▶ _What the task asks_: On how many lines of these entries does the word "PHASE" occur? State the number alone.

[Records from a data source]
import Summits.CriticalPhenomena.PercolationContinuityZ3.Theorems.PercNearOneGluingNoHeavyPcintBSMZ9Cert
import HarnessLib

/-!
# PCINT lane, PHASE 5 (block-renewal second moment): kernel check 2/2 of the certificate inequalities for `ℤ^9`

Cell `prim-pcint`, seat `prim-pcint-1` (gen 14); memo `run/shared/lean/prim/pcint/T-FIBRE-ROUTE.md` §PHASE 5.
Instance `d = 9 = 6 + 3` (`k = 6` time axes, `t = 3` transverse axes), `β = 1/10` (`s = 4β = 2/5`),
horizon `N = 150`, cell `p = 962/10^4`. `certLHSz y ≤ φ y · (P^4 k DW² DG)`
at orbit representatives `y` of `[-2,2]^3` (integer arithmetic; shared-key counts by `BSM.S3`).
-/

namespace Summit.CriticalPhenomena.PercolationContinuityZ3.Theorems.Pcint.BSM.Z9

open Summit.CriticalPhenomena.PercolationContinuityZ3.Theorems.Pcint.BSM

set_option maxHeartbeats 0 in
set_option maxRecDepth 65536 in
/-- The certificate inequalities on the offsets `((reps3.drop 5).take 1)`. -/
theorem hrep_6 : ∀ y ∈ ((reps3.drop 5).take 1), certLHSz pe3 (S3 pc3 6) W 6 10000 962 4 V0n V1n y * ((1 : ℕ) : ℤ) ≤ (Φn y : ℤ) * ((962 ^ 4 * 6 * 48000 ^ 2 * (1000000000000 * 1) : ℕ) : ℤ) := by
  decide +kernel

set_option maxHeartbeats 0 in
set_option maxRecDepth 65536 in
/-- The certificate inequalities on the offsets `((reps3.drop 6).take 1)`. -/
theorem hrep_7 : ∀ y ∈ ((reps3.drop 6).take 1), certLHSz pe3 (S3 pc3 6) W 6 10000 962 4 V0n V1n y * ((1 : ℕ) : ℤ) ≤ (Φn y : ℤ) * ((962 ^ 4 * 6 * 48000 ^ 2 * (1000000000000 * 1) : ℕ) : ℤ) := by
  decide +kernel

set_option maxHeartbeats 0 in
set_option maxRecDepth 65536 in
/-- The certificate inequalities on the offsets `((reps3.drop 7).take 1)`. -/
theorem hrep_8 : ∀ y ∈ ((reps3.drop 7).take 1), certLHSz pe3 (S3 pc3 6) W 6 10000 962 4 V0n V1n y * ((1 : ℕ) : ℤ) ≤ (Φn y : ℤ) * ((962 ^ 4 * 6 * 48000 ^ 2 * (1000000000000 * 1) : ℕ) : ℤ) := by
  decide +kernel

set_option maxHeartbeats 0 in
set_option maxRecDepth 65536 in
/-- The certificate inequalities on the offsets `((reps3.drop 8).take 1)`. -/
theorem hrep_9 : ∀ y ∈ ((reps3.drop 8).take 1), certLHSz pe3 (S3 pc3 6) W 6 10000 962 4 V0n V1n y * ((1 : ℕ) : ℤ) ≤ (Φn y : ℤ) * ((962 ^ 4 * 6 * 48000 ^ 2 * (1000000000000 * 1) : ℕ) : ℤ) := by
  decide +kernel

set_option maxHeartbeats 0 in
set_option maxRecDepth 65536 in
/-- The certificate inequalities on the offsets `(reps3.drop 9)`. -/
theorem hrep_10 : ∀ y ∈ (reps3.drop 9), certLHSz pe3 (S3 pc3 6) W 6 10000 962 4 V0n V1n y * ((1 : ℕ) : ℤ) ≤ (Φn y : ℤ) * ((962 ^ 4 * 6 * 48000 ^ 2 * (1000000000000 * 1) : ℕ) : ℤ) := by
  decide +kernel

end Summit.CriticalPhenomena.PercolationContinuityZ3.Theorems.Pcint.BSM.Z9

▶ _Answer space_: 2